Nestes casos as chances de cura chegam a 98%. Cresce dentro da paciente uma certeza de que tudo dará certo
A carreta contém muitas histórias, sejam de mulheres que choram durante o atendimento por terem a oportunidade de fazer um exame que antes não tinham acesso, ou aquelas que não recebem uma notícia tão boa, ou aquelas que sorriem ao receber a notícia que seu exame está normal.
A cada história, uma emoção diferente. são mulheres como eu, minha irmã, minha mãe, minha avó, minha amiga. Mulheres que buscam estar bem, apenas para poder cuidar dos seus.
O câncer de mama é o tipo de câncer que mais mata mulheres no Brasil. Segundo dados do Instituto Nacional de Câncer (INCA), 73 mil é o número de novos caso de câncer de mama para o triênio de 2023-2025 no Brasil.
Estimular as mulheres à prática contínua do exame precoce é um desafio constante dos profissionais de saúde
Atuo há 23 anos com foco na saúde da mulher, enfrentei desafios relacionados ao ceticismo do exame e até mesmo lidei com a situação de muitas mulheres terem medo de fazer mamografia. Mas quero afirmar às mulheres que a mamografia é capaz de salvar vidas!
Felizmente, a carreta da mamografia permanece até os dias de hoje, rodando o estado de São Paulo. O projeto permite trabalharmos com escuta ativa com as pacientes, tiramos dúvidas e buscando aliviar a dor, o medo e a insegurança.
Neste ano de 2024, já percorremos 34 municípios, realizando 15 933 mamografias, encaminhamos 1 193 pacientes para ultrassonografia e encaminhamos 186 mulheres para consulta com mastologista
A carreta da mamografia é uma das estratégias em saúde pública para alcançar pequenas cidades cuja demanda por este exame é grande.
Nos hospitais e ambulatórios públicos temos mamógrafos disponíveis para atender a população. Toda mulher que recebe um diagnóstico positivo para a doença recebe o tratamento de forma rápida e acolhedora.
Quando falamos em câncer de mama, o fator genético está relacionado a menos de 10% dos casos diagnosticados.
Boas práticas como alimentação saudável, exercícios físicos, hidratação e manter controlada as emoções podem ajudar no não-desenvolvimento do câncer de mama e outras doenças.
Hoje sonho com um futuro em que todas as mulheres tenham acesso a realização de exames para que as chances de cura sejam cada vez maiores. Que os exames cheguem aos lugares mais remotos – como as comunidades ribeirinhas, onde já tive a sorte de atuar
Assim como há 23 anos me comprometi a seguir esse caminho, todos os dias renovo os meus votos a dedicar meu tempo e paixão à saúde das mulheres.

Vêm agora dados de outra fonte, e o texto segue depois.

/-! ## The shear-profile bound -/

/-- **The shear-profile bound.** Let `g : ℝ → ℝ` be differentiable with `g → ½` at `+∞`, `g → −½` at `−∞`,
and `|g′| ≤ φ` for a continuous `φ` with `φ` and `|y|φ` integrable. Then `g² − ¼` is integrable and
`∫ (g² − ¼) ≤ (1 + ∫φ) ∫|y|φ`. With the half step `s`: `g − s = −∫_{(y,∞)} g′` for `y ≥ 0` and `= ∫_{(−∞,y]} g′`
for `y < 0` (fundamental theorem of calculus on half-lines), so `|g − s| ≤ ∫φ`; `∫|g − s| ≤ ∫|y|φ` by Tonelli
(`∫_{y ≥ 0}∫_{η > y} φ + ∫_{y<0}∫_{η ≤ y} φ = ∫ |η|φ`); and `g² − ¼ = (g − s)(g − s + 2s)` with
`|g − s + 2s| ≤ ∫φ + 1`. [folklore] -/
theorem shearProfile_bound {g g' φ : ℝ → ℝ} (hg : ∀ y, HasDerivAt g (g' y) y) (hg'c : Continuous g')
    (hφc : Continuous φ) (hle : ∀ y, |g' y| ≤ φ y) (hφi : Integrable φ)
    (hφm : Integrable fun y => |y| * φ y)
    (htop : Tendsto g atTop (𝓝 (1 / 2))) (hbot : Tendsto g atBot (𝓝 (-(1 / 2)))) :
    Integrable (fun y => g y ^ 2 - 1 / 4) ∧
      ∫ y, (g y ^ 2 - 1 / 4) ≤ (1 + ∫ y, φ y) * ∫ y, |y| * φ y := by
  have hgc : Continuous g := continuous_iff_continuousAt.2 fun y => (hg y).continuousAt
  have hφ0 : ∀ y, 0 ≤ φ y := fun y => (abs_nonneg _).trans (hle y)
  have hg'i : Integrable g' := hφi.mono' hg'c.aestronglyMeasurable
    (Eventually.of_forall fun y => by rw [Real.norm_eq_abs]; exact hle y)
  set a : ℝ := ∫ y, φ y with ha
  set m : ℝ := ∫ y, |y| * φ y with hm
  have ha0 : 0 ≤ a := integral_nonneg hφ0
  -- the fundamental theorem of calculus on half-lines
  have htopI : ∀ y, ∫ η in Ioi y, g' η = 1 / 2 - g y := fun y =>
    integral_Ioi_of_hasDerivAt_of_tendsto' (fun x _ => hg x) hg'i.integrableOn htop
  have hbotI : ∀ y, ∫ η in Iic y, g' η = g y - -(1 / 2) := fun y =>
    integral_Iic_of_hasDerivAt_of_tendsto' (fun x _ => hg x) hg'i.integrableOn hbot
  -- the half step `s = ±½` and the deviation `d = g − s`
  set shearStep : ℝ → ℝ := fun y => if 0 ≤ y then 1 / 2 else -(1 / 2) with hstep
  have measurable_shearStep : Measurable shearStep :=
    Measurable.ite measurableSet_Ici measurable_const measurable_const
  set d : ℝ → ℝ := fun y => g y - shearStep y with hd
  have hd_top : ∀ y, 0 ≤ y → d y = -∫ η in Ioi y, g' η := by
    intro y hy
    show g y - shearStep y = -∫ η in Ioi y, g' η
    simp only [htopI, hstep, if_pos hy]
    ring
  have hd_bot : ∀ y, y < 0 → d y = ∫ η in Iic y, g' η := by
    intro y hy
    show g y - shearStep y = ∫ η in Iic y, g' η
    simp only [hbotI, hstep, if_neg (not_le.2 hy), sub_neg_eq_add]
  have hIφ : ∀ s : Set ℝ, |∫ η in s, g' η| ≤ a := by
    intro s
    have h1 := norm_integral_le_of_norm_le (μ := volume.restrict s) (f := g') (g := φ) hφi.integrableOn
      (Eventually.of_forall fun η => by rw [Real.norm_eq_abs]; exact hle η)
    rw [Real.norm_eq_abs] at h1
    exact h1.trans (setIntegral_le_integral hφi (Eventually.of_forall hφ0))
  -- (i) the uniform bound
  have hd_le : ∀ y, |d y| ≤ a := by
    intro y
    rcases le_or_gt 0 y with hy | hy
    · rw [hd_top y hy, abs_neg]; exact hIφ _
    · rw [hd_bot y hy]; exact hIφ _
  -- (ii) the `L¹` bound, by Tonelli
  have hlint : ∫⁻ y, ‖d y‖ₑ ≤ ∫⁻ η, ‖|η| * φ η‖ₑ := by
    set K : ℝ → ℝ → ℝ≥0∞ := fun y η =>
      if (0 ≤ y ∧ y < η) ∨ (η ≤ y ∧ y < 0) then ‖φ η‖ₑ else 0 with hK
    have hKm : Measurable (uncurry K) := by
      refine Measurable.ite ?_ (hφc.measurable.comp measurable_snd).enorm measurable_const
      exact ((measurableSet_le measurable_const measurable_fst).inter
        (measurableSet_lt measurable_fst measurable_snd)).union
        ((measurableSet_le measurable_snd measurable_fst).inter
        (measurableSet_lt measurable_fst measurable_const))
    have hg'φ : ∀ η, ‖g' η‖ₑ ≤ ‖φ η‖ₑ := fun η => by
      rw [Real.enorm_eq_ofReal_abs, Real.enorm_eq_ofReal_abs, abs_of_nonneg (hφ0 η)]
      exact ENNReal.ofReal_le_ofReal (hle η)
    have hpt : ∀ y, ‖d y‖ₑ ≤ ∫⁻ η, K y η := by
      intro y
      rcases le_or_gt 0 y with hy | hy
      · have hKy : K y = (Ioi y).indicator fun η => ‖φ η‖ₑ := by
          funext η
          have hiff : ((0 ≤ y ∧ y < η) ∨ (η ≤ y ∧ y < 0)) ↔ η ∈ Ioi y :=
            ⟨fun h => h.elim (fun h => h.2) fun h => absurd h.2 (not_lt.2 hy), fun h => Or.inl ⟨hy, h⟩⟩
          simp only [hK, Set.indicator_apply, hiff]
        rw [hKy, lintegral_indicator measurableSet_Ioi, hd_top y hy, enorm_neg]
        exact (enorm_integral_le_lintegral_enorm _).trans (lintegral_mono fun η => hg'φ η)
      · have hKy : K y = (Iic y).indicator fun η => ‖φ η‖ₑ := by
          funext η
          have hiff : ((0 ≤ y ∧ y < η) ∨ (η ≤ y ∧ y < 0)) ↔ η ∈ Iic y :=
            ⟨fun h => h.elim (fun h => absurd h.1 (not_le.2 hy)) fun h => h.1, fun h => Or.inr ⟨h, hy⟩⟩
          simp only [hK, Set.indicator_apply, hiff]
        rw [hKy, lintegral_indicator measurableSet_Iic, hd_bot y hy]
        exact (enorm_integral_le_lintegral_enorm _).trans (lintegral_mono fun η => hg'φ η)
    have hsec : ∀ η, ∫⁻ y, K y η = ‖φ η‖ₑ * ENNReal.ofReal |η| := by
      intro η
      by_cases hη : 0 < η
      · have hKη : (fun y => K y η) = (Ico 0 η).indicator fun _ => ‖φ η‖ₑ := by
          funext y
          have hiff : ((0 ≤ y ∧ y < η) ∨ (η ≤ y ∧ y < 0)) ↔ y ∈ Ico 0 η :=
            ⟨fun h => h.elim id fun h => absurd (hη.trans_le h.1) (not_lt.2 h.2.le), Or.inl⟩
          simp only [hK, Set.indicator_apply, hiff]
        rw [hKη, lintegral_indicator_const measurableSet_Ico, Real.volume_Ico, sub_zero, abs_of_pos hη]
      · have hη' : η ≤ 0 := not_lt.1 hη
        have hKη : (fun y => K y η) = (Ico η 0).indicator fun _ => ‖φ η‖ₑ := by
          funext y
          have hiff : ((0 ≤ y ∧ y < η) ∨ (η ≤ y ∧ y < 0)) ↔ y ∈ Ico η 0 :=
            ⟨fun h => h.elim (fun h => absurd (h.1.trans_lt h.2) hη) id, Or.inr⟩
          simp only [hK, Set.indicator_apply, hiff]
        rw [hKη, lintegral_indicator_const measurableSet_Ico, Real.volume_Ico, zero_sub,
          abs_of_nonpos hη']
    calc ∫⁻ y, ‖d y‖ₑ ≤ ∫⁻ y, ∫⁻ η, K y η := lintegral_mono hpt
      _ = ∫⁻ η, ∫⁻ y, K y η := lintegral_lintegral_swap hKm.aemeasurable
      _ = ∫⁻ η, ‖φ η‖ₑ * ENNReal.ofReal |η| := lintegral_congr hsec
      _ = ∫⁻ η, ‖|η| * φ η‖ₑ := lintegral_congr fun η => by
          rw [enorm_mul, Real.enorm_eq_ofReal_abs |η|, abs_abs, mul_comm]
  -- (iii) integrability of the deviation and `∫|d| ≤ m`
  have hdm : AEStronglyMeasurable d volume :=
    (hgc.measurable.sub measurable_shearStep).aestronglyMeasurable
  have hfin : ∫⁻ η, ‖|η| * φ η‖ₑ < ∞ := hφm.hasFiniteIntegral
  have hdi : Integrable d := ⟨hdm, lt_of_le_of_lt hlint hfin⟩
  have hd1 : ∫ y, |d y| ≤ m := by
    have h1 : ∫ y, ‖d y‖ = (∫⁻ y, ‖d y‖ₑ).toReal := integral_norm_eq_lintegral_enorm hdm
    have h2 : m = (∫⁻ η, ‖|η| * φ η‖ₑ).toReal := by
      rw [hm, ← integral_norm_eq_lintegral_enorm hφm.aestronglyMeasurable]
      exact integral_congr_ae (Eventually.of_forall fun η =>
        (Real.norm_of_nonneg (mul_nonneg (abs_nonneg _) (hφ0 η))).symm)
    have h3 : ∫ y, |d y| = ∫ y, ‖d y‖ := integral_congr_ae (Eventually.of_forall fun y => rfl)
    rw [h3, h1, h2]
    exact ENNReal.toReal_mono hfin.ne hlint
  -- (iv) `g² − ¼ = d (d + 2s)` and the bound
  have hkey : ∀ y, g y ^ 2 - 1 / 4 = d y * (d y + 2 * shearStep y) := by
    intro y; simp only [hd, hstep]; split_ifs <;> ring
  have hbd : ∀ y, |d y + 2 * shearStep y| ≤ a + 1 := by
    intro y
    refine (abs_add_le _ _).trans (add_le_add (hd_le y) ?_)
    simp only [hstep]; split_ifs <;> norm_num
  have hI : Integrable fun y => g y ^ 2 - 1 / 4 := by
    have h1 : Integrable fun y => d y * (d y + 2 * shearStep y) :=
      hdi.mul_bdd ((hgc.measurable.sub measurable_shearStep).add
        (measurable_const.mul measurable_shearStep)).aestronglyMeasurable
        (Eventually.of_forall fun y => by rw [Real.norm_eq_abs]; exact hbd y)
    exact h1.congr (Eventually.of_forall fun y => (hkey y).symm)
  refine ⟨hI, ?_⟩
  calc ∫ y, (g y ^ 2 - 1 / 4) ≤ ∫ y, (1 + a) * |d y| := by
        refine integral_mono hI (hdi.abs.const_mul _) fun y => ?_
        show g y ^ 2 - 1 / 4 ≤ (1 + a) * |d y|
        rw [hkey y]
        calc d y * (d y + 2 * shearStep y) ≤ |d y * (d y + 2 * shearStep y)| := le_abs_self _
          _ = |d y| * |d y + 2 * shearStep y| := abs_mul _ _
          _ ≤ |d y| * (a + 1) := mul_le_mul_of_nonneg_left (hbd y) (abs_nonneg _)
          _ = (1 + a) * |d y| := by ring
    _ = (1 + a) * ∫ y, |d y| := integral_const_mul _ _
    _ ≤ (1 + a) * m := mul_le_mul_of_nonneg_left hd1 (by linarith)

/-! ## Period integrals depending on the transverse variable -/

/-- **Differentiation of a period integral in the transverse variable**: for jointly continuous `F`, `F′` with
`∂_yF(x, y) = F′(x, y)` everywhere, `y ↦ ∫ₐᵇ F(x, y) dx` has derivative `∫ₐᵇ F′(x, y₀) dx` at `y₀` (dominated
differentiation under the integral sign, the dominating constant being a bound of `F′` on
`[a, b] × [y₀ − 1, y₀ + 1]`). [folklore] -/
private theorem hasDerivAt_intervalIntegral_sliceY {F F' : ℝ → ℝ → ℝ} {a b : ℝ}
    (hF : Continuous fun p : ℝ × ℝ => F p.1 p.2) (hF' : Continuous fun p : ℝ × ℝ => F' p.1 p.2)
    (hd : ∀ x y, HasDerivAt (fun s => F x s) (F' x y) y) (y₀ : ℝ) :
    HasDerivAt (fun y => ∫ x in a..b, F x y) (∫ x in a..b, F' x y₀) y₀ := by
  -- adapted from `Literature.Analysis.Complex.CarlemanTract.hasDerivAt_intervalIntegral_of_continuous`
  have hK : IsCompact (uIcc a b ×ˢ Metric.closedBall y₀ 1) :=
    isCompact_uIcc.prod (isCompact_closedBall y₀ 1)
  obtain ⟨C, hC⟩ := hK.exists_bound_of_continuousOn hF'.continuousOn
  have hFy : ∀ y, Continuous fun x => F x y := fun y => hF.comp (continuous_id.prodMk continuous_const)
  have hF'y : ∀ y, Continuous fun x => F' x y := fun y =>
    hF'.comp (continuous_id.prodMk continuous_const)
  refine (intervalIntegral.hasDerivAt_integral_of_dominated_loc_of_deriv_le (F := fun y x => F x y)
    (F' := fun y x => F' x y) (bound := fun _ => C) (Metric.closedBall_mem_nhds y₀ zero_lt_one)
    ?_ ?_ ?_ ?_ ?_ ?_).2
  · exact Eventually.of_forall fun y => (hFy y).aestronglyMeasurable
  · exact (hFy y₀).intervalIntegrable _ _
  · exact (hF'y y₀).aestronglyMeasurable
  · exact Eventually.of_forall fun x hx y hy => hC (x, y) ⟨uIoc_subset_uIcc hx, hy⟩
  · exact intervalIntegrable_const
  · exact Eventually.of_forall fun x _ y _ => hd x y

Vivian Milani, 51, é médica radiologista com especialização em mama pelo Colégio Brasileiro de Radiologia e Diagnóstico por Imagem (CBR) e mestrado sobre a incidência do câncer de mama pela UNIFESP. Dedicada há duas décadas ao tema, atuou nas primeiras edições de carretas de mamografia. É preceptora na área da radiologia mamária para médicos residentes no Hospital do servidor público estadual – Iamspe, ministra aulas para médicos e técnicos na Fundação Instituto de Pesquisa e Estudo de Diagnóstico por Imagem (FIDI) e faz parte do Conselho Curador da FIDI.